omit [TopologicalSpace G] [IsTopologicalGroup G] [CompactSpace G] [MeasurableSpace G] [BorelSpace G]
  [SecondCountableTopology G] in
/-- **Puncturing**: `S_W(U) = s(U_{x₀}) + Σ_{x ≠ x₀} s(U_x)` on `(ℤ/L)²`, `s(g) = N − Re tr ρ(g)`. [folklore] -/
theorem wilsonAction_two_eq_add_sum_ne (x₀ : Site 2 L) (U : GaugeConfig 2 L G) :
    wilsonAction ρ U = ((N : ℝ) - (ρ (plaquetteHolonomy U x₀ 0 1)).trace.re) +
      ∑ i : {x : Site 2 L // x ≠ x₀}, ((N : ℝ) - (ρ (plaquetteHolonomy U i.1 0 1)).trace.re) := by
  classical
  rw [wilsonAction_two_eq_sum_sites ρ U, Fintype.sum_eq_add_sum_compl x₀]
  congr 1
  exact Finset.sum_subtype _ (fun x => by simp [Finset.mem_compl])
    fun x => (N : ℝ) - (ρ (plaquetteHolonomy U x 0 1)).trace.re

omit [MeasurableSpace G] [BorelSpace G] [SecondCountableTopology G] in
/-- The one-plaquette action takes values in `[0, 2N]` (unitary trick). [folklore] -/
theorem plaqTerm_mem_Icc (hρ : Continuous ρ) (g : G) :
    (N : ℝ) - (ρ g).trace.re ∈ Icc (0 : ℝ) (2 * N) := by
  have h := abs_le.1
    (Literature.RepresentationTheory.CompactGroups.CompactGroup.abs_re_trace_le_card ρ hρ g)
  simp only [Fintype.card_fin] at h
  constructor <;> linarith [h.1, h.2]

omit [IsTopologicalGroup G] [CompactSpace G] [MeasurableSpace G] [BorelSpace G]
  [SecondCountableTopology G] in
/-- The one-plaquette action is continuous. [folklore] -/
theorem continuous_plaqTerm (hρ : Continuous ρ) :
    Continuous fun g : G => (N : ℝ) - (ρ g).trace.re :=
  continuous_const.sub (Complex.continuous_re.comp hρ.matrix_trace)

omit [NeZero L] [CompactSpace G] [MeasurableSpace G] [BorelSpace G] [SecondCountableTopology G] in
/-- The off-puncture holonomy map `U ↦ (U_x)_{x ≠ x₀}` is continuous. [folklore] -/
theorem continuous_holonomies_ne (x₀ : Site 2 L) :
    Continuous fun (U : GaugeConfig 2 L G) (i : {x : Site 2 L // x ≠ x₀}) =>
      plaquetteHolonomy U i.1 0 1 := by
  refine continuous_pi fun i => ?_
  unfold plaquetteHolonomy
  fun_prop

/-- **(i) THE WILSON MEASURE IS A BOUNDED TILT OF THE PUNCTURED WILSON MEASURE**:
`μ_β = ν_β.tilted (−β s(U_{x₀}))` with `ν_β = D[U].tilted (−β Σ_{x ≠ x₀} s(U_x))`. [ours] -/
theorem wilsonMeasure_two_eq_tilted_punctured (hρ : Continuous ρ) (x₀ : Site 2 L) (β : ℝ) :
    wilsonMeasure (d := 2) (L := L) ρ β =
      ((trivialMeasure G 2 L).tilted fun U => ∑ i : {x : Site 2 L // x ≠ x₀},
          -(β * ((N : ℝ) - (ρ (plaquetteHolonomy U i.1 0 1)).trace.re))).tilted
        fun U => -(β * ((N : ℝ) - (ρ (plaquetteHolonomy U x₀ 0 1)).trace.re)) := by
  have hc : Continuous fun U : GaugeConfig 2 L G => ∑ i : {x : Site 2 L // x ≠ x₀},
      -(β * ((N : ℝ) - (ρ (plaquetteHolonomy U i.1 0 1)).trace.re)) := by
    refine continuous_finsetSum _ fun i _ => ?_
    exact (continuous_const.mul ((continuous_plaqTerm ρ hρ).comp
      ((continuous_apply i).comp (continuous_holonomies_ne (G := G) x₀)))).neg
  rw [wilsonMeasure_eq_tilted_neg ρ hρ β, tilted_tilted
    (integrable_trivialMeasure_of_continuous_group (continuous_exp.comp hc))]
  congr 1
  funext U
  rw [Pi.add_apply, wilsonAction_two_eq_add_sum_ne ρ x₀ U]
  have : ∑ i : {x : Site 2 L // x ≠ x₀}, -(β * ((N : ℝ) - (ρ (plaquetteHolonomy U i.1 0 1)).trace.re))
      = -(β * ∑ i : {x : Site 2 L // x ≠ x₀},
          ((N : ℝ) - (ρ (plaquetteHolonomy U i.1 0 1)).trace.re)) := by
    rw [Finset.mul_sum, ← Finset.sum_neg_distrib]
  rw [this]
  ring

*Action item*: Make an exact copy of the data above.

*Written answer*:
omit [TopologicalSpace G] [IsTopologicalGroup G] [CompactSpace G] [MeasurableSpace G] [BorelSpace G]
  [SecondCountableTopology G] in
/-- **Puncturing**: `S_W(U) = s(U_{x₀}) + Σ_{x ≠ x₀} s(U_x)` on `(ℤ/L)²`, `s(g) = N − Re tr ρ(g)`. [folklore] -/
theorem wilsonAction_two_eq_add_sum_ne (x₀ : Site 2 L) (U : GaugeConfig 2 L G) :
    wilsonAction ρ U = ((N : ℝ) - (ρ (plaquetteHolonomy U x₀ 0 1)).trace.re) +
      ∑ i : {x : Site 2 L // x ≠ x₀}, ((N : ℝ) - (ρ (plaquetteHolonomy U i.1 0 1)).trace.re) := by
  classical
  rw [wilsonAction_two_eq_sum_sites ρ U, Fintype.sum_eq_add_sum_compl x₀]
  congr 1
  exact Finset.sum_subtype _ (fun x => by simp [Finset.mem_compl])
    fun x => (N : ℝ) - (ρ (plaquetteHolonomy U x 0 1)).trace.re

omit [MeasurableSpace G] [BorelSpace G] [SecondCountableTopology G] in
/-- The one-plaquette action takes values in `[0, 2N]` (unitary trick). [folklore] -/
theorem plaqTerm_mem_Icc (hρ : Continuous ρ) (g : G) :
    (N : ℝ) - (ρ g).trace.re ∈ Icc (0 : ℝ) (2 * N) := by
  have h := abs_le.1
    (Literature.RepresentationTheory.CompactGroups.CompactGroup.abs_re_trace_le_card ρ hρ g)
  simp only [Fintype.card_fin] at h
  constructor <;> linarith [h.1, h.2]

omit [IsTopologicalGroup G] [CompactSpace G] [MeasurableSpace G] [BorelSpace G]
  [SecondCountableTopology G] in
/-- The one-plaquette action is continuous. [folklore] -/
theorem continuous_plaqTerm (hρ : Continuous ρ) :
    Continuous fun g : G => (N : ℝ) - (ρ g).trace.re :=
  continuous_const.sub (Complex.continuous_re.comp hρ.matrix_trace)

omit [NeZero L] [CompactSpace G] [MeasurableSpace G] [BorelSpace G] [SecondCountableTopology G] in
/-- The off-puncture holonomy map `U ↦ (U_x)_{x ≠ x₀}` is continuous. [folklore] -/
theorem continuous_holonomies_ne (x₀ : Site 2 L) :
    Continuous fun (U : GaugeConfig 2 L G) (i : {x : Site 2 L // x ≠ x₀}) =>
      plaquetteHolonomy U i.1 0 1 := by
  refine continuous_pi fun i => ?_
  unfold plaquetteHolonomy
  fun_prop

/-- **(i) THE WILSON MEASURE IS A BOUNDED TILT OF THE PUNCTURED WILSON MEASURE**:
`μ_β = ν_β.tilted (−β s(U_{x₀}))` with `ν_β = D[U].tilted (−β Σ_{x ≠ x₀} s(U_x))`. [ours] -/
theorem wilsonMeasure_two_eq_tilted_punctured (hρ : Continuous ρ) (x₀ : Site 2 L) (β : ℝ) :
    wilsonMeasure (d := 2) (L := L) ρ β =
      ((trivialMeasure G 2 L).tilted fun U => ∑ i : {x : Site 2 L // x ≠ x₀},
          -(β * ((N : ℝ) - (ρ (plaquetteHolonomy U i.1 0 1)).trace.re))).tilted
        fun U => -(β * ((N : ℝ) - (ρ (plaquetteHolonomy U x₀ 0 1)).trace.re)) := by
  have hc : Continuous fun U : GaugeConfig 2 L G => ∑ i : {x : Site 2 L // x ≠ x₀},
      -(β * ((N : ℝ) - (ρ (plaquetteHolonomy U i.1 0 1)).trace.re)) := by
    refine continuous_finsetSum _ fun i _ => ?_
    exact (continuous_const.mul ((continuous_plaqTerm ρ hρ).comp
      ((continuous_apply i).comp (continuous_holonomies_ne (G := G) x₀)))).neg
  rw [wilsonMeasure_eq_tilted_neg ρ hρ β, tilted_tilted
    (integrable_trivialMeasure_of_continuous_group (continuous_exp.comp hc))]
  congr 1
  funext U
  rw [Pi.add_apply, wilsonAction_two_eq_add_sum_ne ρ x₀ U]
  have : ∑ i : {x : Site 2 L // x ≠ x₀}, -(β * ((N : ℝ) - (ρ (plaquetteHolonomy U i.1 0 1)).trace.re))
      = -(β * ∑ i : {x : Site 2 L // x ≠ x₀},
          ((N : ℝ) - (ρ (plaquetteHolonomy U i.1 0 1)).trace.re)) := by
    rw [Finset.mul_sum, ← Finset.sum_neg_distrib]
  rw [this]
  ring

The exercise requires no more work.